IO, throughput and blocking: a simple model
A simple model
Continuing with oversimplification, here I’ll present a model that describes throughput for a blocking and non-blocking IO process where messages have to be sent across a communication channel. This channel is characterized by two parameters, bandwidth and latency, that together with a third parameter, message size, completes the model. Thus
m = message size — the size of the messages to be sent
b = bandwith — the channel’s capacity, data that can be sent per unit time
l = latency — round tri,p time for a ping message
and what we want to identify is the throughput, as a function of these parameters
t = throughput — messages processed per unit time = f(m, b, l)
Throughput is defined as the amount of message replies arriving at the source per unit time, which is equivalent to the rate of messages arriving at the target under the assumption that message replies are not constrained by bandwidth. This throughput is what defines the performance of the IO process. We’ll use arbitrary units for the quantities, but you can think of message size, bandwidth and latency in the usual units (ie Kb, Kb/s, ms) if that makes it clearer.
First, the non-blocking throughput is simply the bandwidth divided by the message size
tn = b / m
this results from the assumption that non-blocking message sending will achieve 100% bandwidth utilization; the number of messages per unit time is directly given by the bandwidth.
With blocking, each message will only be sent once a reply has been received for the previous one; previous messages block subsequent ones. This causes the number of message replies that arrive at the source per unit time to not be fully constrained by bandwidth, but by bandwidth and latency. The net effect is to add a time overhead to each message’s total processing time. Since this overhead occurs per message, we first calculate transmission time for one message using available bandwidth, which is
transmission time = message size / bandwidth
the overhead is half the latency, since that is the time it takes for a message reply to arrive, triggering the next message send. So the total time per message is
total time = transmission time + return delay = m / b + l / 2
because this is the total time required for each message send, the throughput is the reciprocal
tb = 1 / (m / b + l / 2)
This is the function we were looking for. As a sanity check, we can see that if the latency is zero, the above equation reduces to the non-blocking case. This also shows that tb ≤ tn for all values.
Note that this throughput corresponds both to that of message replies and messages arriving at the destination, the important point is that the latency blocks further sends, besides adding time to the roundtrip reply. Finally, if delays corresponding to message processing were variable, the term l / 2 would have to be substituted with the average processing time plus half the latency to yield an average throughput.
Let’s plot f using some example values to see what happens. We will use the following
message size = 5
bandwidth = 1-100
latency = 0.01-1.0
To compare performance with and without blocking, we’ll define a quantity
r = ratio of blocking throughput to non-blocking throughput = tb / tn
We will use octave to generate 3D plots for this data, using this simple script
b = [1:100];
l = [0.01:0.01:1];
[x,y] = meshgrid(b,l);
r = (1./((message./x) + y/2))./(x/message);
n = x/message;
b = (1./((message/x) + y/2));
which generates three plots, one for non-blocking throughput, one for blocking throughput, and one for the ratio. The vertical axis shows the throughput, with the two horizontal axes corresponding to bandwidth (left) and latency (right). Message size was fixed at 5 units.
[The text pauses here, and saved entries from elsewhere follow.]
import Literature.AlgebraicGeometry.AbelianSchemes.AbelianSchemeKOfL
import Literature.AlgebraicGeometry.AbelianSchemes.PoincareFamilyPointsInjective
import Literature.AlgebraicGeometry.AbelianSchemes.AbelianSchemeSmallExtensionPicardTorsor
import Literature.AlgebraicGeometry.AbelianSchemes.MumfordQuotientSliceInjective
import Literature.AlgebraicGeometry.AbelianSchemes.GraphPointResidueField
import Literature.AlgebraicGeometry.AbelianSchemes.PoincareFamilyKSSurjective
import Literature.AlgebraicGeometry.Deformation.MorphismLiftsSquareZeroSmoothLocal
import Literature.AlgebraicGeometry.AbelianSchemes.AbelianSchemeDualPairNormalize
import Literature.AlgebraicGeometry.AbelianSchemes.AbelianSchemeDualIsogenyComp
import Literature.AlgebraicGeometry.Modules.PicardGroupThickeningTorsorFlat
import Literature.AlgebraicGeometry.RelativeSpec.GeometricQuotientGroupLaw
import Mathlib.AlgebraicGeometry.Noetherian
import Mathlib.RingTheory.Ideal.KrullsHeightTheorem
import Mathlib.FieldTheory.IsAlgClosed.Basic
import HarnessLib

/-!
# F-3 (Mc) N3′ GREAT-GRANDCHILD LINE `Cruxes/HDel/Lines/F3DualAbelianSchemeMcN3` — the Artinian tower under `stub_McN3`
# LINE EDITION v1 (proposal F0P1c-plan (g0), 2026-08-30 21:5xZ, for the custodian B-p02 (g17) to sign and the 24835 registrar B-plan1 (g19)
# to `crux write`): = B-p02 (g16)'s SUB-SKELETON v0 d0fcdec9ed97777d BYTE-IDENTICAL except (Δ1) the namespace is this line's own
# `…Cruxes.HypDel.F3DualAbelianSchemeMcN3` (so a closer may import this file next to the grandchild `…F3DualAbelianSchemeMc` v2 49bc8eda,
# whose `stub_McN2b` :115 is re-pasted here token for token and whose `stub_McN3` :184 is this file's head `stub_McN3_holds`, ws-identical)
# and (Δ2) this header.  REGISTERED STUBS (6) = S-a `stub_F3McN3Sa` · S-b `stub_F3McN3Sb` · S-d `stub_F3McN3Sd` · S-e `stub_F3McN3Se`
# (B-typ04 (g15) STUBMENU-F3McN3-inner v0.1 35e070af verbatim) · S-f `stub_F3McN3Sf` · sibling (N2b′) `stub_McN2b`; glue G1–G4 + head sorry-free.
# (Original sub-skeleton header follows.)  SUB-SKELETON v0 (lead draft, B-p02 (g16), 2026-08-30; an INNER cut recorded on the (Mc) card)

HC_CM is proved only modulo the 7 printed citations until rung 0 closes; nothing in this file is about HC.

WHAT THIS IS.  The grandchild line `Cruxes/HDel/Lines/F3DualAbelianSchemeMc.lean` (skeleton v0 ef3c28a3) has the third-layer stub
(N3′) `stub_McN3` «every `Spec 𝒪_{T′,t}⁄𝔪^{n+1} → T′` factors through the seesaw graph `Γ`» ([MumfordAV1970] §13, the Artinian
induction, over the residue field of an ARBITRARY point — D3).  This file PROVES `stub_McN3`'s signature VERBATIM (`stub_McN3_holds`, no
`sorry` outside `stub_*`) from
* the four INNER LETTERS S-a `stub_F3McN3Sa`, S-b `stub_F3McN3Sb`, S-d `stub_F3McN3Sd`, S-e `stub_F3McN3Se` typed by B-typ04 (g15)
  (`typers/B-typ04/F3Mc/STUBMENU-F3McN3-inner.v0.1.B-typ04g15.lean` 35e070af, pasted byte-identical; road (R-a′) «slim relative tower
  along principal small extensions», B-plan1 (g19) 20:24:23Z; S-d is consumed inside S-e's proof only),
* the LEVEL-0 letter S-f `stub_F3McN3Sf` = B-p09 (g17)'s HOME-GREEN head `AbelianSchemeOver.exists_graphPoint_residueField`
  (`GraphPointResidueField.reportfirst.v1` 9eeb66cc) instantiated at `A′ := A.baseChange p` (its `hΘ′` is his
  `exists_isAmple_cechClass_fibre_baseChange`, F6 v3 9a6420f9) — a one-line proof once those files are ★,
* the sibling grandchild stub (N2b′) `stub_McN2b` (B-p16 (g18)), which discharges S-f's uniqueness hypothesis `hinj`,
and the lead's GLUE, all proved here: (G1) graph points pull back along maps of test objects; (G2) the ONE-STEP LEMMA
`graphPoint_step` «graph point at level `C` ⇒ graph point at level `C′`» along a principal small extension `C′ ↠ C` over `S′`
(S-a lift `g₁` ⇒ `(1×g₁)^*𝒫′` and `ℒ_{C′}` both lift `E := ℒ_C` ⇒ S-b defect `t` ⇒ S-e moved lift `g₂` of class `[ℒ_{C′}]` ⇒ ★
`Modules.nonempty_iso_of_detClassH_eq_add`); (G3) the TOWER `graphPoint_tower`: Noetherian induction on the kernel `K ⊴ 𝒪_{T′,t}` of a
surjection `𝒪_{T′,t} ↠ C′` onto an Artinian local ring (base: `C′` a field ⇒ the point factors through `Spec κ(t)`, S-f + (G1); step: a
socle element `t₀ ∈ C′` (`t₀ ≠ 0`, `t₀𝔪 = 0`) gives the principal small extension `C′ ↠ C′⁄(t₀)` with larger kernel, ★
`Modules.isFirstOrderThickening_of_smallExtension` through ★ `isPullback_whiskerLeft_left`, then (G2)); (G4) `stub_McN3_holds`:
`𝒪_{T′,t}⁄𝔪^{n+1}` is Artinian local (T′ locally Noetherian: finite type over the finite étale `S′` over the Noetherian `R`), `char κ(t) = 0`
(`ℚ → R → κ(t)`), the tower at `K := 𝔪^{n+1}`, and the graph's functor of points `hΓ` turns the graph point into the factorisation.

## References
* [MumfordAV1970] D. Mumford, *Abelian Varieties* (1970), §13 (Thm. p. 125 and its proof, pp. 125–130).
* [Hartshorne2010] R. Hartshorne, *Deformation Theory* (2010), §6 Thm. 6.4 (a)–(d), Rem. 6.4.1 (pp. 50–51); (6.1) p. 46.
* [Hartshorne1977] R. Hartshorne, *Algebraic Geometry* (1977), Ch. II Prop. 5.9 (p. 116); III Ex. 4.5.
* [GortzWedhorn2020] U. Görtz, T. Wedhorn, *Algebraic Geometry I*, 2nd ed. (2020), Section (4.7) (pp. 107–108).
* [StacksProject] The Stacks Project, Tags 06GD, 06GE, 00J8.
-/

noncomputable section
Non-blocking throughput (tn)
Nothing special going on here, throughput scales linearly with bandwidth. Because there is no blocking, latency has no effect, the surface is a plane.
Blocking throughput (tb)
The interesting thing to note here is how latency (bottom right axis) controls the degree to which throughput scales with bandwidth (bottom left axis). With high latency, throughput barely scales, the curve rises but is almost flat. At the other extreme, with zero latency the scaling is the same as in the previous graph, a straight line with the same gradient rising up to the red region. The transition from no scaling to scaling occurs in the middle of the graph, as the shape of the surface changes. Overall, throughput is of course reduced in comparison to non-blocking.
Ratio (r = tb / tn)
A ratio of 1.0, equal throughput, occurs with zero latency, the peak at the top right that continues along the ridge at the top of the graph. But what is interesting is the other ridge that extends towards the bottom. In fact, the trend that we can see from the blue area towards the latency axis is that lower bandwidth produces higher ratios closer to 1.0, equal performance. After a moment’s thought, this makes sense, the lack of bandwidth negates the effects of blocking. Or in other words, blocking still manages to utilize 100% bandwidth when it is scarce.